**WHAT YOU ARE ASKED TO DO**. From the data below, retype exactly the lines starting with the one that contains "below are those" and ending with the one that contains "here SORRY-FREE (v1.1: the", both included.

**RECORDS TO USE**.

/-!
# ERRATUM 2026-08-29T00:47:29Z (ns-idea-8 g8): THIS WORKFILE IS VOID — A DUPLICATE OF IN-TREE THEOREMS.  S1 = `Theorems.PoloidalWindowDoorPoloidalWindowRigidityRotDriftLiouville`
# (`driftOp_gaussAt_add_skew`, `isConst_of_driftOp_nonneg_skew(_of_poly)`, K2-p2 2026-08-27), S2–S3 = `…RotatedLerayAllRates` (`rotatedLeray_const_of_poloidal_all`,
# `eq_zero_of_spiralSelfSimilar_vertical_all`, `…_centre`), tilted axes = `…Similarity.eq_zero_of_spiralSelfSimilar_tilted` (08-26).  Dedup failure of the ideator; do NOT land,
# do NOT cite as new; cite the tree files.  Kept only as a record (it elaborates).  No summit is proved by any line; 19708 / 20428 / 27893 / 22881 OPEN.

# Crux `PoloidalWindowRigidity` (K2, stmt-NavierStokesRegularity-19708) — LINE 17 `spiral_rates`
# (IDEATOR seat ns-idea-8, generation 8; lens «barrier»; bears_on LADDER-NS N0, rung N0-LocalTubeDoorPoloidal; STRATUM COMPLETION)

TARGET BY NAME.  `Theorems.PoloidalWindowDoorPoloidalWindowRigiditySpiralSelfSimilar.eq_zero_of_spiralSelfSimilar_vertical`
(K2-p2) empties the VERTICAL-AXIS ROTATING-SELF-SIMILAR (RSS) stratum of the crux's Type-I class for SLOW rotation
`|κ| < 1` only, and records: «`|κ| ≥ 1` awaits Tsai's Lemma 5.1 with tangential drift».  This line removes the
hypothesis `hκ : |κ| < 1`: the statements `eq_zero_of_spiralSelfSimilar_vertical_allRates` /
`nonflatLiouville_of_spiralSelfSimilar_vertical_allRates` below are those two tree theorems with `hκ` DELETED, proved
here SORRY-FREE (v1.1: the v1 stub `stub_skewDriftLiouville` — skew-drift Liouville, SDL — is now PROVED in S1).

THE LEVER (barrier-inversion on the tree's own obstruction).  The only use of `|κ| < 1` in the tree is the drift-rate
hypothesis `‖U y + β•J y‖ ≤ b‖y‖, b < a` of the Literature Liouville lemma
`Literature.Analysis.FluidPDE.isConst_of_driftOp_nonneg_of_poly` (TsaiMaximumPrinciple.lean:807; Tsai 1998 Lemma 5.1 in
Lemarié-Rieusset's Gaussian-barrier form, Lemma 16.8), applied in `…RotatedLerayLiouville.rotatedLeray_const_of_poloidal`
to the WHOLE drift `U + βJy` — whose linear rate is `|β|`, hence `|β| < a`.  But the barriers `gaussAt k x₀` are RADIAL
about their centre and the rotation drift is SKEW: for a skew linear `T` (`⟪T w, w⟫ = 0`),
  `⟪y − x₀, T y⟫ = ⟪y − x₀, T x₀⟫ ≥ −‖T‖·‖x₀‖·‖y − x₀‖`,
a term LINEAR in `‖y − x₀‖`, absorbed into the coefficient `M + (a + b)‖x₀‖ ↦ M + (a + b + ‖T‖)‖x₀‖` of
`drift_inner_lower` / `abs_drift_inner_le`, while the quadratic confinement `(a − b)‖y − x₀‖²` is untouched.  So the
Liouville lemma holds for drifts `U + T` with `T` skew of ANY size (`SkewDriftLiouville` below), the rotated-Leray
constancy holds for EVERY `β` (`rotatedLeray_const_of_poloidal_allRates`, kernel-checked here, via SDL, by the tree's
own endgame: `driftOp_rotHead_of_poloidal` ⇒ `spin U ≡ 0` ⇒ `curl U ≡ 0` ⇒ constant), and the RSS stratum is empty for
every rate `κ`.  (Tsai 1998 p. 47: the supersolution `φ(|y|)` sees only `⟪drift, ŷ⟫`; [cite: Tsai1998, Lemma 5.1];
[cite: LemarieRieusset2016, Lemma 16.8].)

WHAT THIS IS / IS NOT.  A STRATUM COMPLETION inside the cone (Disproof.lean P4 «strata»): after it the residue of K2 may
assume «not RSS about a vertical axis, any rate» (class units).  It does not touch the HL3′ ridge cells C2a/C2b, S0, or the
wall ⟨27893⟩; hot_loops v4.3 remains the ⟨19708⟩ skeleton of record.  No summit is proved by any line; NS regularity is
NOT proved; 19708 / 20428 / 27893 / 22881 stay OPEN.

DISPROOF USED.  Honours `Theorems.PoloidalWindowRigidity.Negative.poloidalWindowRigidity_false_without_mild`: the stratum
theorems carry the Oseen-mild identity `hmild` (used by `profileEq_of_rss` and the class rate lemmas).  SDL (the v1 stub, proved in
v1.1) is a linear elliptic Liouville lemma with no NS content; no landed Negative lemma instances it.

CHEAPEST FALSIFIER of SDL (moot since v1.1, kept for the record): the 2-D Ornstein–Uhlenbeck-with-rotation operator `L = νΔ − (a y + βJy)·∇` — its bounded
(indeed polynomially bounded) `L`-subsolutions … the explicit check: `Θ(y) = ⟪c, y⟫` has `LΘ = −a⟪c,y⟫ − β⟪c, Jy⟫`, not
signed ⇒ not a counterexample; radial `Θ = θ(|y|)`: `LΘ = ν(θ'' + θ'/r·(d−1)) − a r θ'` — `β` drops out, exactly the lever.
-/

noncomputable section

set_option linter.dupNamespace false
set_option linter.unusedVariables false

namespace Summit.NavierStokesRegularity.NavierStokesRegularity.Cruxes.PoloidalWindowRigidity.SpiralRates

open MeasureTheory Set Function Filter Topology TopologicalSpace Metric InnerProductSpace
open scoped RealInnerProductSpace InnerProductSpace Laplacian ContDiff
open Literature.Analysis Literature.Analysis.FluidPDE
open Summit.NavierStokesRegularity.NavierStokesRegularity.Theorems.LocalSineTubeDoorProfileAlignedWindowRigidityAncient
open Summit.NavierStokesRegularity.NavierStokesRegularity.Theorems.PoloidalWindowDoorPoloidalWindowRigidityWindow
open Summit.NavierStokesRegularity.NavierStokesRegularity.Theorems.PoloidalWindowDoorPoloidalWindowRigidityClassRate
open Summit.NavierStokesRegularity.NavierStokesRegularity.Theorems.PoloidalWindowDoorPoloidalWindowRigidityOneSlice
open Summit.NavierStokesRegularity.NavierStokesRegularity.Theorems.PoloidalWindowDoorPoloidalWindowRigidityScrewKinematics
open Summit.NavierStokesRegularity.NavierStokesRegularity.Theorems.PoloidalWindowDoorPoloidalWindowRigidityRotatedLeray
open Summit.NavierStokesRegularity.NavierStokesRegularity.Theorems.PoloidalWindowDoorPoloidalWindowRigidityRotatedLerayLiouville
open Summit.NavierStokesRegularity.NavierStokesRegularity.Theorems.PoloidalWindowDoorPoloidalWindowRigiditySpiralSelfSimilar

/-! ### S1 — skew-drift Liouville: Tsai's Lemma 5.1 / Lemarié-Rieusset Lemma 16.8 with an extra SKEW linear drift of any size (PROVED, v1.1) -/

/-- **SDL (skew-drift Liouville).**  On `ℝ³`: let `Θ ∈ C²` be a subsolution of the drift–Laplace operator,
`0 ≤ driftOp ν a (U + T) Θ = νΔΘ − DΘ[U + T· + a·]` (`ν > 0`, `a > 0`), where the drift splits as a part `U` of
eventual linear rate `b < a` (`‖U y‖ ≤ b‖y‖` for `‖y‖ ≥ r₀`) plus a SKEW continuous linear map `T` (`⟪T w, w⟫ = 0`) of
arbitrary norm, and let `Θ` grow at most polynomially.  Then `Θ` is constant.  (`T = 0` is the Literature lemma
`isConst_of_driftOp_nonneg_of_poly`.)  PROVED below (`skewDriftLiouville`, v1.1): on every Gaussian CENTRED AT `x₀` the
drift `U + T` acts exactly like the affinely bounded drift `U + T x₀`, because `⟪y − x₀, T y⟫ = ⟪y − x₀, T x₀⟫`
(`driftOp_gaussAt_skew_shift`); Lemarié-Rieusset's barrier/penalisation argument only ever evaluates the operator on
Gaussians centred at the one point `X₀` and on `Θ` itself.  [cite: Tsai1998, Lemma 5.1; LemarieRieusset2016, Lemma 16.8] -/
def SkewDriftLiouville : Prop :=
  ∀ (ν a b K r₀ : ℝ) (N : ℕ), 0 < ν → 0 ≤ b → b < a →
  ∀ (Θ : EuclideanSpace ℝ (Fin 3) → ℝ) (U : EuclideanSpace ℝ (Fin 3) → EuclideanSpace ℝ (Fin 3))
    (T : EuclideanSpace ℝ (Fin 3) →L[ℝ] EuclideanSpace ℝ (Fin 3)),
    (∀ w, ⟪T w, w⟫_ℝ = 0) → ContDiff ℝ 2 Θ → Continuous U →
    (∀ y, 0 ≤ driftOp ν a (fun y => U y + T y) Θ y) →
    (∀ y, r₀ ≤ ‖y‖ → ‖U y‖ ≤ b * ‖y‖) →
    (∀ y, |Θ y| ≤ K * (1 + ‖y‖) ^ N) → ∀ x y, Θ x = Θ y

section SkewDrift

variable {E : Type*} [NormedAddCommGroup E] [InnerProductSpace ℝ E]

/-- For a skew map `T` (`⟪T w, w⟫ = 0`) the radial component of `T y` about `x₀` is that of the CONSTANT vector
`T x₀`: `⟪y − x₀, T y⟫ = ⟪y − x₀, T x₀⟫` (since `⟪y − x₀, T (y − x₀)⟫ = 0`). [folklore] -/
theorem inner_sub_skew_apply {T : E →L[ℝ] E} (hT : ∀ w, ⟪T w, w⟫ = 0) (x₀ y : E) :
    ⟪y - x₀, T y⟫ = ⟪y - x₀, T x₀⟫ := by
  have h : ⟪y - x₀, T (y - x₀)⟫ = 0 := by rw [real_inner_comm]; exact hT _
  rw [map_sub, inner_sub_right] at h
  linarith

variable [FiniteDimensional ℝ E]

/-- On a Gaussian centred at `x₀` the skew drift is invisible up to the constant `T x₀`:
`L_{U + T x₀}(gaussAt k x₀)(y) = L_{U + T}(gaussAt k x₀)(y)` (both equal
`gaussAt · (ν(4k²r² + 2dk) − 2k⟪y − x₀, drift + a y⟩)`, `driftOp_gaussAt`). [folklore] -/
theorem driftOp_gaussAt_skew_shift {T : E →L[ℝ] E} (hT : ∀ w, ⟪T w, w⟫ = 0) (ν a k : ℝ) (U : E → E)
    (x₀ y : E) :
    driftOp ν a (fun y => U y + T x₀) (gaussAt k x₀) y = driftOp ν a (fun y => U y + T y) (gaussAt k x₀) y := by
  simp only [driftOp_gaussAt, inner_add_right, inner_sub_skew_apply hT x₀ y]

**OUTPUT BELOW**.
`nonflatLiouville_of_spiralSelfSimilar_vertical_allRates` below are those two tree theorems with `hκ` DELETED, proved
here SORRY-FREE (v1.1: the v1 stub `stub_skewDriftLiouville` — skew-drift Liouville, SDL — is now PROVED in S1).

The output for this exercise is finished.